» Task input:
○ ○ ○ ○ ○

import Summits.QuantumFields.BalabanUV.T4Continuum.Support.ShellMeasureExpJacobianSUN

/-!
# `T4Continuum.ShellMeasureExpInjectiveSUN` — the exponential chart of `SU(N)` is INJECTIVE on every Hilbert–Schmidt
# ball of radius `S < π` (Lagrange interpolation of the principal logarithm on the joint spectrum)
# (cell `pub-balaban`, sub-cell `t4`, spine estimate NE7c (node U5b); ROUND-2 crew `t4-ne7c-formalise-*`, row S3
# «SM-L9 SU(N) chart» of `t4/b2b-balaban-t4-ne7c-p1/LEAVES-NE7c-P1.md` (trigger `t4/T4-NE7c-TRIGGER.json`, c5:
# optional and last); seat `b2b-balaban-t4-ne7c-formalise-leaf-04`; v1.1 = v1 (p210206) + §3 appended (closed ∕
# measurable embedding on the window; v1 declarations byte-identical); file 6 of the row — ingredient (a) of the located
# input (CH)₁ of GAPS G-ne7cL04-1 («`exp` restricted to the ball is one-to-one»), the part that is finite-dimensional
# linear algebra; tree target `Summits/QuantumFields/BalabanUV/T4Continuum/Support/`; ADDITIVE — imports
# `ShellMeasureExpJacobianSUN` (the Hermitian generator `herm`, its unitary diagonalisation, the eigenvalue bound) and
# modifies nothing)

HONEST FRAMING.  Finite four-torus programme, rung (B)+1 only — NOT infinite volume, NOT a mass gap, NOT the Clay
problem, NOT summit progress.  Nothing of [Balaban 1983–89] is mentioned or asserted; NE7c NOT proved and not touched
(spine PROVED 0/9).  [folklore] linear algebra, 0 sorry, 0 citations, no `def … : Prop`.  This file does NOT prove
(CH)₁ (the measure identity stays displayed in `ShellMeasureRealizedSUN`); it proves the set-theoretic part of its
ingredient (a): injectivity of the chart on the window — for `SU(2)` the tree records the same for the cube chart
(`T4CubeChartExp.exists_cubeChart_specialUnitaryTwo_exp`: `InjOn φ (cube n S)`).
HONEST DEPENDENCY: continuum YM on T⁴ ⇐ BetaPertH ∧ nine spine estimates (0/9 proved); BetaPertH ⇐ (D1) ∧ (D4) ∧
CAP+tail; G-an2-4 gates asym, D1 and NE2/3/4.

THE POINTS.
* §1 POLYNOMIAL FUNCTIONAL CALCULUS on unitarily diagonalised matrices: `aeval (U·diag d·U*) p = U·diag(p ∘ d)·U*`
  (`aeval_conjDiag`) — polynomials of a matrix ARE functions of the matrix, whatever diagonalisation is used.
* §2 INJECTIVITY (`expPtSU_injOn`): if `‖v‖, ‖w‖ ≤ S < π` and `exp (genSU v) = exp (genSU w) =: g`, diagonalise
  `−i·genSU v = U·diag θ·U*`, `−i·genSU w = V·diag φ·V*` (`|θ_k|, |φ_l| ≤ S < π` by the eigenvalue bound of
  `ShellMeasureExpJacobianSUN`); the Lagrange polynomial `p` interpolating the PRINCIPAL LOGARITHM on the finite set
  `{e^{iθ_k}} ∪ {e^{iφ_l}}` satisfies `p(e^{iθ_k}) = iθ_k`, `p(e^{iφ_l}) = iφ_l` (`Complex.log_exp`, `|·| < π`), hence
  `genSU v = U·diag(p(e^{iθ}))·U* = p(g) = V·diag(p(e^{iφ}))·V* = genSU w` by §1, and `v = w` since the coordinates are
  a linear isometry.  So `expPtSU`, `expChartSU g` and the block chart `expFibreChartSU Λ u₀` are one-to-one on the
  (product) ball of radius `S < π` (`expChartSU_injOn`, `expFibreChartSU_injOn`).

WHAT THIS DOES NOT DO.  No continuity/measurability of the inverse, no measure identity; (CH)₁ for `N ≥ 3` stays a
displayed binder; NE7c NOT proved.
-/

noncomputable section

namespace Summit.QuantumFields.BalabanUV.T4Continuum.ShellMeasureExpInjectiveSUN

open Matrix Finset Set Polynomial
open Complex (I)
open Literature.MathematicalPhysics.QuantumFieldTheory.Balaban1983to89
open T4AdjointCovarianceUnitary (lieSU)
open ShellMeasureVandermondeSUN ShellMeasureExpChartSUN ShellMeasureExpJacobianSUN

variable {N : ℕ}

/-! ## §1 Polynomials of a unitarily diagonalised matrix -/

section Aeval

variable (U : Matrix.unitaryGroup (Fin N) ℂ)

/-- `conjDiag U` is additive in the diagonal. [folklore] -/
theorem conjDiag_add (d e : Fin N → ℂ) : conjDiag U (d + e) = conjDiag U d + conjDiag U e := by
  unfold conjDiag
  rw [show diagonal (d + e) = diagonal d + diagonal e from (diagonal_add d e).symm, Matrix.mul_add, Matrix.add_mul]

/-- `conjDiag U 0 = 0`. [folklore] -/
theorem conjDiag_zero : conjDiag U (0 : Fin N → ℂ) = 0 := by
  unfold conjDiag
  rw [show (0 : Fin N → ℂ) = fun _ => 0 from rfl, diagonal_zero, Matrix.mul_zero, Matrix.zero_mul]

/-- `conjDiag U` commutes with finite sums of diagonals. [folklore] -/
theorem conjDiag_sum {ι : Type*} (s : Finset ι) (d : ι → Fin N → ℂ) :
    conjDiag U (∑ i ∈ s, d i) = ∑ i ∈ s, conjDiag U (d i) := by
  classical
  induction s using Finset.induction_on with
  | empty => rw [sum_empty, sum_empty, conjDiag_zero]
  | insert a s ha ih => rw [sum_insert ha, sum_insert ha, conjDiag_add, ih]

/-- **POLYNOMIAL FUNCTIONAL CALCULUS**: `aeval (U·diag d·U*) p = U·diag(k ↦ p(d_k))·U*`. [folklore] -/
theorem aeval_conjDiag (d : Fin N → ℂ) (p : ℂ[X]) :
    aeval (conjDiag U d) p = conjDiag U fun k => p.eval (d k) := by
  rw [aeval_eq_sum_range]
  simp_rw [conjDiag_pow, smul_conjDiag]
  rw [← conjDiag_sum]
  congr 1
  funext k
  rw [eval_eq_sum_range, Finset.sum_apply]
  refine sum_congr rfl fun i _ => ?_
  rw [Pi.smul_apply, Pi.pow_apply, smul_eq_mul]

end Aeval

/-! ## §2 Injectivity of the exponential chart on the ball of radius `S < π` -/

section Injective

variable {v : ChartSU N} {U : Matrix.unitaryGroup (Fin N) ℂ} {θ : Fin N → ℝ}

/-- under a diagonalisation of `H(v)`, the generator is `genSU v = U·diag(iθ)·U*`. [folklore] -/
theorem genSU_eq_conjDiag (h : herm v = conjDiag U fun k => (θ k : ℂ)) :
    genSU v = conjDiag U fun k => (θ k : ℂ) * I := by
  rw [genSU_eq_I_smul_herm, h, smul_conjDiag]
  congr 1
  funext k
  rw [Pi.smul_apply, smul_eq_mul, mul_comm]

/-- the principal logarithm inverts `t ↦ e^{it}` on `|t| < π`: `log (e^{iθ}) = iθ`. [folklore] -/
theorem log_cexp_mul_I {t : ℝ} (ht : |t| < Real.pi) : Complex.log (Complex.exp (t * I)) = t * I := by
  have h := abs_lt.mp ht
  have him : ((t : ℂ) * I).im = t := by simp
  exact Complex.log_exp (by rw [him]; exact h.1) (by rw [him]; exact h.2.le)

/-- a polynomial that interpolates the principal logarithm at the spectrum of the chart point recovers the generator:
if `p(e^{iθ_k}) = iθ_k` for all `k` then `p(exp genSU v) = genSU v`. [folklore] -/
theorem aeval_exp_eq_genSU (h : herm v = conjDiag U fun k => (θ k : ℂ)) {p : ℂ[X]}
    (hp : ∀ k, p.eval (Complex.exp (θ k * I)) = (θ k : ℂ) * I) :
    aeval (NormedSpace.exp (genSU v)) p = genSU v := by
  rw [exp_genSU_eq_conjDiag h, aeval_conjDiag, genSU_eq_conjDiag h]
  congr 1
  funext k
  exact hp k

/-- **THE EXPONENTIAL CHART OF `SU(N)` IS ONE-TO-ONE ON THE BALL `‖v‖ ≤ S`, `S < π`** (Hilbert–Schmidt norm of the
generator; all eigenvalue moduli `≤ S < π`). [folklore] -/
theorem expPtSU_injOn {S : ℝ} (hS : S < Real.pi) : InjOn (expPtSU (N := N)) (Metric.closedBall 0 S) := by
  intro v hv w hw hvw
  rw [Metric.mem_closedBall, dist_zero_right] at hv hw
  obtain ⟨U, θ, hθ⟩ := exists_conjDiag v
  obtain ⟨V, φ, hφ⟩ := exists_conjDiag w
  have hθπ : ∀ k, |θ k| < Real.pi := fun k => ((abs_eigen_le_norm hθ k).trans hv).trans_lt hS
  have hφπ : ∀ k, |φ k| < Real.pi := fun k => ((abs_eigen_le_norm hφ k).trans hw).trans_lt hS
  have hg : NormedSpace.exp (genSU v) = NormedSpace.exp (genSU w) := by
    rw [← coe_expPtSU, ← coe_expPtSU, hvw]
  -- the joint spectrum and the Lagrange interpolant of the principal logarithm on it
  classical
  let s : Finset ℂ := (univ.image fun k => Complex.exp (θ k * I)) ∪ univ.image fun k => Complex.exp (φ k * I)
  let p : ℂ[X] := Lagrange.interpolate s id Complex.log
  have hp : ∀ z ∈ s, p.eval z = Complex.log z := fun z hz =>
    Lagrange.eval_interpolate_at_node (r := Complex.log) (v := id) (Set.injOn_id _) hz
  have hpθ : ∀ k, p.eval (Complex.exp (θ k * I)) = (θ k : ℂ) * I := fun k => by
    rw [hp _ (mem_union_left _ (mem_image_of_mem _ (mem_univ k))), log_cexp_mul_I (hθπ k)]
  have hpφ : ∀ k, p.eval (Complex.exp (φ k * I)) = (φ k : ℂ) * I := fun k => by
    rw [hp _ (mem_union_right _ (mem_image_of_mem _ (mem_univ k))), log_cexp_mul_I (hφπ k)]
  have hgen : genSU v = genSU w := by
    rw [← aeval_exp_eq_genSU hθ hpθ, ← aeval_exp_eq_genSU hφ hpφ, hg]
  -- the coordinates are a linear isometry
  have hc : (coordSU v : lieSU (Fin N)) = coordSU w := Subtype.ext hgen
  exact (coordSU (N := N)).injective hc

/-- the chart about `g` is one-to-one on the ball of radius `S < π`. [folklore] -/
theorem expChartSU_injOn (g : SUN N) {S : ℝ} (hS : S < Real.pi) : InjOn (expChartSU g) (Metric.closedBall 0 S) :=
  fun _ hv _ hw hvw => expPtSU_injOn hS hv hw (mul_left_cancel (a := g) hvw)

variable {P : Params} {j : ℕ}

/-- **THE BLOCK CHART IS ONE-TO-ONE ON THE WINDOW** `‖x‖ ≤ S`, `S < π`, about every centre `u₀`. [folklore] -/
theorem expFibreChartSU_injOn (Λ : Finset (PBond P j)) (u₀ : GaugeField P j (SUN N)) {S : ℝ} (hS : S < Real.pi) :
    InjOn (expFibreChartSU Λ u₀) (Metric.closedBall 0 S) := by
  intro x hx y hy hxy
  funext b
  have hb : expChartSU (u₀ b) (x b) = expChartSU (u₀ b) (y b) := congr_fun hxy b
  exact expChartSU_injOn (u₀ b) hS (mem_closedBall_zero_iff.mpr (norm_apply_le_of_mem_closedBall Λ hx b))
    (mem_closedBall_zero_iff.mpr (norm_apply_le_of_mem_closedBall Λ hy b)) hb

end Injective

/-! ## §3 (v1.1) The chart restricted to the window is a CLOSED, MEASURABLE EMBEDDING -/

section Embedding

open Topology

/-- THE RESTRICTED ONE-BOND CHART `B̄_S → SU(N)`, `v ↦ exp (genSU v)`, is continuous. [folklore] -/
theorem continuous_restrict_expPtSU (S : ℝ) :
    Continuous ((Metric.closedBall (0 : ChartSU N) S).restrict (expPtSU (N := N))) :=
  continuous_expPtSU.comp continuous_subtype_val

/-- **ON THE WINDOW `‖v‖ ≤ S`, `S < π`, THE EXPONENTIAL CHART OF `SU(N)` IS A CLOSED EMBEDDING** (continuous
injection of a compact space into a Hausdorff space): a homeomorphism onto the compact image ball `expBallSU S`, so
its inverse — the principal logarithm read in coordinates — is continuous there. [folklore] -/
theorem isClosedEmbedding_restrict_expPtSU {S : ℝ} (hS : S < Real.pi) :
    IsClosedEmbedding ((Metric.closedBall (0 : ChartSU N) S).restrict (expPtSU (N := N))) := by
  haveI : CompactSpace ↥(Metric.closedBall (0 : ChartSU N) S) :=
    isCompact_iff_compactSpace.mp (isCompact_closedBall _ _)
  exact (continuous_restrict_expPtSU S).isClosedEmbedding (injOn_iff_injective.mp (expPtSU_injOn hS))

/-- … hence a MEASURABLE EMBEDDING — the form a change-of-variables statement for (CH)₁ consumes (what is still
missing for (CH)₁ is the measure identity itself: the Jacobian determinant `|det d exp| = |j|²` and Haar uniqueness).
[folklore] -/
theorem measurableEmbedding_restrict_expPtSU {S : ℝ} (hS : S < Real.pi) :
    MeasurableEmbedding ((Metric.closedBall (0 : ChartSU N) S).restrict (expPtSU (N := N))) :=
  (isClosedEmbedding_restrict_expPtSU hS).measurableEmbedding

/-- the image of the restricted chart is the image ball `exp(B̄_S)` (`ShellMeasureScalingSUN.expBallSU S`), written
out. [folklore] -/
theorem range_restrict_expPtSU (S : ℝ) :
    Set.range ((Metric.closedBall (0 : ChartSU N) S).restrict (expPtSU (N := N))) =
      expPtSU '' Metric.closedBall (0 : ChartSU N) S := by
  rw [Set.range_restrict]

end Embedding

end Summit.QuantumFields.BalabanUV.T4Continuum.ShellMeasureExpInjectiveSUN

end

○ ○ ○ ○ ○

» Exercise prompt: The lines above from the one with "genSU v = conjDiag" through the one with "obtain ⟨V, φ, hφ⟩ := exists_conjDiag w" are to be duplicated exactly, ends included, with nothing added.

» Exercise output:
    genSU v = conjDiag U fun k => (θ k : ℂ) * I := by
  rw [genSU_eq_I_smul_herm, h, smul_conjDiag]
  congr 1
  funext k
  rw [Pi.smul_apply, smul_eq_mul, mul_comm]

/-- the principal logarithm inverts `t ↦ e^{it}` on `|t| < π`: `log (e^{iθ}) = iθ`. [folklore] -/
theorem log_cexp_mul_I {t : ℝ} (ht : |t| < Real.pi) : Complex.log (Complex.exp (t * I)) = t * I := by
  have h := abs_lt.mp ht
  have him : ((t : ℂ) * I).im = t := by simp
  exact Complex.log_exp (by rw [him]; exact h.1) (by rw [him]; exact h.2.le)

/-- a polynomial that interpolates the principal logarithm at the spectrum of the chart point recovers the generator:
if `p(e^{iθ_k}) = iθ_k` for all `k` then `p(exp genSU v) = genSU v`. [folklore] -/
theorem aeval_exp_eq_genSU (h : herm v = conjDiag U fun k => (θ k : ℂ)) {p : ℂ[X]}
    (hp : ∀ k, p.eval (Complex.exp (θ k * I)) = (θ k : ℂ) * I) :
    aeval (NormedSpace.exp (genSU v)) p = genSU v := by
  rw [exp_genSU_eq_conjDiag h, aeval_conjDiag, genSU_eq_conjDiag h]
  congr 1
  funext k
  exact hp k

/-- **THE EXPONENTIAL CHART OF `SU(N)` IS ONE-TO-ONE ON THE BALL `‖v‖ ≤ S`, `S < π`** (Hilbert–Schmidt norm of the
generator; all eigenvalue moduli `≤ S < π`). [folklore] -/
theorem expPtSU_injOn {S : ℝ} (hS : S < Real.pi) : InjOn (expPtSU (N := N)) (Metric.closedBall 0 S) := by
  intro v hv w hw hvw
  rw [Metric.mem_closedBall, dist_zero_right] at hv hw
  obtain ⟨U, θ, hθ⟩ := exists_conjDiag v
  obtain ⟨V, φ, hφ⟩ := exists_conjDiag w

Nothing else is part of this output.